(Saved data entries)
%%

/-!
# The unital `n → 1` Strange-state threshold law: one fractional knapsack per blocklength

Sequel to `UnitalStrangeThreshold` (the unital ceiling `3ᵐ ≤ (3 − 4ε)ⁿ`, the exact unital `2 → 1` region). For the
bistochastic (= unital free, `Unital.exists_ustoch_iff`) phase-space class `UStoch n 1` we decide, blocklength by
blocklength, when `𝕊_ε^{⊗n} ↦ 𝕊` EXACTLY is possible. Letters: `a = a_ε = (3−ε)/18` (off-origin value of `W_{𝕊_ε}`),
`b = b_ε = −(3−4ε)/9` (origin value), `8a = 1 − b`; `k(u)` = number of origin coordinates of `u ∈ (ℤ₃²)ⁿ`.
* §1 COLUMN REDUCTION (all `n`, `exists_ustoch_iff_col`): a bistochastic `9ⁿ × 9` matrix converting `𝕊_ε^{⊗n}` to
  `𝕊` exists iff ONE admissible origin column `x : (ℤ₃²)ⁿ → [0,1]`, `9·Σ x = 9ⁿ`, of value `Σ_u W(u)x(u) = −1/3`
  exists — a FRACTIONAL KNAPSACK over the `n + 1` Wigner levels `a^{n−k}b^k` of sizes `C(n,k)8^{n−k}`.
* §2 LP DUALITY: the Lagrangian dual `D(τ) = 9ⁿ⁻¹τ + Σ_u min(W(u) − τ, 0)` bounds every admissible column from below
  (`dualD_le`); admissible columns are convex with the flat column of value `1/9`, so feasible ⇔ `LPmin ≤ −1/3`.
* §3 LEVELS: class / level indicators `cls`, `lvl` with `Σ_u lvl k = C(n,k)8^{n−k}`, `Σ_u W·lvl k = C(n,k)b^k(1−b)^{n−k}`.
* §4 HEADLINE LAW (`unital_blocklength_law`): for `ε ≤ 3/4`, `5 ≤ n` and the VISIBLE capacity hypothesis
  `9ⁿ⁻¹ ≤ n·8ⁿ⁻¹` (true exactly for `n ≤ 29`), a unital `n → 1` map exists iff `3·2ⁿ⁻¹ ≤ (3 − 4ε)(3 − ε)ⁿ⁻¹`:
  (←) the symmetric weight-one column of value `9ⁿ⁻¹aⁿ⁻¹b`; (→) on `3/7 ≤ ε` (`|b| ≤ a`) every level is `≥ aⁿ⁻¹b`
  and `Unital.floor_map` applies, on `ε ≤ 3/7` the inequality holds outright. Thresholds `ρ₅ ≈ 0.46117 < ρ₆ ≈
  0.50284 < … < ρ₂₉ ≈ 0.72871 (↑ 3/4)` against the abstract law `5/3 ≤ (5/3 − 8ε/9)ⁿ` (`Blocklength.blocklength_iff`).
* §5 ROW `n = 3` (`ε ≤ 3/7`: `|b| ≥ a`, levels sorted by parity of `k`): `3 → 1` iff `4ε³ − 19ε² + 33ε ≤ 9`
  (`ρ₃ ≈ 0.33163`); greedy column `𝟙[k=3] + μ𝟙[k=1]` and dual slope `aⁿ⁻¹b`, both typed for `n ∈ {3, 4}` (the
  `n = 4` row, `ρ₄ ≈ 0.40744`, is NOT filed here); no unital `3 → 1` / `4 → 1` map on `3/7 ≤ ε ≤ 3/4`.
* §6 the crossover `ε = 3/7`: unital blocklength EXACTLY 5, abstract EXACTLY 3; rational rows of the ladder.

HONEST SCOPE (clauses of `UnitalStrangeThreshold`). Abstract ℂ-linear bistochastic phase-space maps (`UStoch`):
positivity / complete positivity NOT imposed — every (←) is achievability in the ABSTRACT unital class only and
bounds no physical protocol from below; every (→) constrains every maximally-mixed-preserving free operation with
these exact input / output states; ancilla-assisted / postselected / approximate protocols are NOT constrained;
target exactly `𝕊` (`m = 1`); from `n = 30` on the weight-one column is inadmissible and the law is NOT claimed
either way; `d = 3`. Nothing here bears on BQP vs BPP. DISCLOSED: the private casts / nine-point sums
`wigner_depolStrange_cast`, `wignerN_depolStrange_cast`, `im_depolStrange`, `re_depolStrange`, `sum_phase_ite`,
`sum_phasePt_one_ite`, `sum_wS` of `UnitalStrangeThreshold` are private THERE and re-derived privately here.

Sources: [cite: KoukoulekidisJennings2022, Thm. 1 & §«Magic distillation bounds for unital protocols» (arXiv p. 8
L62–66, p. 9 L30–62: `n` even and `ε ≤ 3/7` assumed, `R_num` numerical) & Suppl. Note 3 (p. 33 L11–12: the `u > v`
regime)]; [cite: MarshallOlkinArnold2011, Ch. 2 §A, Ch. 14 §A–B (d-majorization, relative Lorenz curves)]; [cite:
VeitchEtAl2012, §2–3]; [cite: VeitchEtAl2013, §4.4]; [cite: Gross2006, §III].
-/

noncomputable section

%%

● PROBLEM DETAILS
Each line from the beginning of the entries to the line with "region). For the" must be repeated exactly, with both end lines kept and no other lines given.

● RESULT OF THE TASK
/-!
# The unital `n → 1` Strange-state threshold law: one fractional knapsack per blocklength

Sequel to `UnitalStrangeThreshold` (the unital ceiling `3ᵐ ≤ (3 − 4ε)ⁿ`, the exact unital `2 → 1` region). For the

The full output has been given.